import Summits.Langlands.Langlands.Theorems.IrreducibilityBySelfDualityHeckeEigenvalueFieldStubModuleFiniteGoodCover
import Summits.Langlands.Langlands.Theorems.IrreducibilityBySelfDualityHeckeEigenvalueFieldStubConeModel
import Summits.Langlands.Langlands.Theorems.IrreducibilityBySelfDualityHeckeEigenvalueFieldStubArchFundamentalSet
import Summits.Langlands.Langlands.Theorems.IrreducibilityBySelfDualityHeckeEigenvalueFieldStubArchSiegelProperty
import Summits.Langlands.Langlands.Theorems.IrreducibilityBySelfDualityHeckeEigenvalueFieldStubAssemblyLemmas
import Literature.NumberTheory.Automorphic.SiegelTranslateCover
import Literature.NumberTheory.Automorphic.SiegelReducedFamilies
import Literature.NumberTheory.Automorphic.CompletedCohomologyHeckeAlgebraGLn
import Literature.Algebra.Homology.GroupCohomologyEquivariantGoodCover
import HarnessLib

/-!
# Borel–Serre finite-dimensionality for congruence subgroups of `GL_n` — the assembly
# (stub `stub_borelSerre_assembly` of line `Sketch`)

Crux `HeckeEigenvalueField` (stmt-Langlands-13632).  For a number field `K`, a compact open
`U ≤ GL_n(𝔸_K^∞)`, the congruence subgroup `Γ_U = GL_n(K) ∩ U` and a finite-dimensional
representation `A` of `Γ_U` over a field `k`, every `H^q(Γ_U, A)` is finite-dimensional
([BorelSerre1973, §11.1, Thm. 11.4.4]).  This file proves the registered stub
`stub_borelSerre_assembly`: the theorem GIVEN the Hull Lemma (`hHull`), the relative openness
(`hOpen`) and positivity (`hPos`) of Siegel-reduced families, and the two halves of the sandwich of
the archimedean Siegel domain between reduced families (`hIn`, `hOut`), from the four landed stubs
`stub_moduleFinite_goodCover` (Brown's criterion in Čech form), `stub_coneModel` (the cone of
positive forms over `K ⊗ ℝ`), `stub_archFundamentalSet` and `stub_archSiegelProperty` (reduction
theory in archimedean form).  It is the all-`(n, K)` version of the landed Bianchi proof
`BianchiCongruenceCohomologyFinite_proof`.

Proof.  `Γ_U` acts through `θ = GL_n(mixedEmbedding K)` on the contractible cone
`X ⊆ M_n(K ⊗ ℝ)` of matrices positive definite at every place, by `g • H = g H gᴴ`
(`stub_coneModel`: transitive, stabiliser of `1` equal to `K_∞`, convex).  The prototype open set is
the CONVEX HULL `V = conv R₀` of the set `R₀` of matrices with `(c, C, τ)`-reduced family of places,
the constants being those of sandwich-in for Borel's fundamental set (`stub_archFundamentalSet`):
`V` lies in the cone (`hPos`), in the `(c', C', τ')`-reduced matrices (`hHull`), hence in the image
`𝔖' • 1` of a second archimedean Siegel set (`hOut`), and it is relatively open in the self-adjoint
matrices (`hOpen` and `assembly_convexHull_inter_relOpen`), so that its trace on the cone is open.
With the Siegel set `𝔖♯ = {h : h hᴴ ∈ V}` the fundamental-set property holds by sandwich-in and
the Siegel property by `stub_archSiegelProperty` for `𝔖'`; hence
(`SiegelCover.exists_cover_data_of_fundamentalSet_of_siegelProperty`) the translates `θ(γ) • V`,
`γ_f ∈ U Q`, form a `Γ_U`-equivariant open cover of `X` indexed by a free `Γ_U`-set with finitely
many orbits of nerve simplices, whose non-empty finite intersections are convex, hence
contractible.  Brown's criterion (`stub_moduleFinite_goodCover`) concludes.

## References

* A. Borel, J.-P. Serre, *Corners and arithmetic groups*, Comment. Math. Helv. 48 (1973), §11.1,
  Thm. 11.4.4 [BorelSerre1973].
* K. S. Brown, *Cohomology of Groups*, GTM 87 (1982), VII (7.10), VIII §2
  [Brown1982CohomologyGroups].
* A. Borel, *Introduction aux groupes arithmétiques*, Hermann (1969), §13, §15 [Borel1969].
-/

noncomputable section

..........

YOUR GOAL —
What you output must match the lines from the beginning of the material through the line with "the sandwich of" exactly, both ends included.

PROBLEM SOLUTION —
import Summits.Langlands.Langlands.Theorems.IrreducibilityBySelfDualityHeckeEigenvalueFieldStubModuleFiniteGoodCover
import Summits.Langlands.Langlands.Theorems.IrreducibilityBySelfDualityHeckeEigenvalueFieldStubConeModel
import Summits.Langlands.Langlands.Theorems.IrreducibilityBySelfDualityHeckeEigenvalueFieldStubArchFundamentalSet
import Summits.Langlands.Langlands.Theorems.IrreducibilityBySelfDualityHeckeEigenvalueFieldStubArchSiegelProperty
import Summits.Langlands.Langlands.Theorems.IrreducibilityBySelfDualityHeckeEigenvalueFieldStubAssemblyLemmas
import Literature.NumberTheory.Automorphic.SiegelTranslateCover
import Literature.NumberTheory.Automorphic.SiegelReducedFamilies
import Literature.NumberTheory.Automorphic.CompletedCohomologyHeckeAlgebraGLn
import Literature.Algebra.Homology.GroupCohomologyEquivariantGoodCover
import HarnessLib

/-!
# Borel–Serre finite-dimensionality for congruence subgroups of `GL_n` — the assembly
# (stub `stub_borelSerre_assembly` of line `Sketch`)

Crux `HeckeEigenvalueField` (stmt-Langlands-13632).  For a number field `K`, a compact open
`U ≤ GL_n(𝔸_K^∞)`, the congruence subgroup `Γ_U = GL_n(K) ∩ U` and a finite-dimensional
representation `A` of `Γ_U` over a field `k`, every `H^q(Γ_U, A)` is finite-dimensional
([BorelSerre1973, §11.1, Thm. 11.4.4]).  This file proves the registered stub
`stub_borelSerre_assembly`: the theorem GIVEN the Hull Lemma (`hHull`), the relative openness
(`hOpen`) and positivity (`hPos`) of Siegel-reduced families, and the two halves of the sandwich of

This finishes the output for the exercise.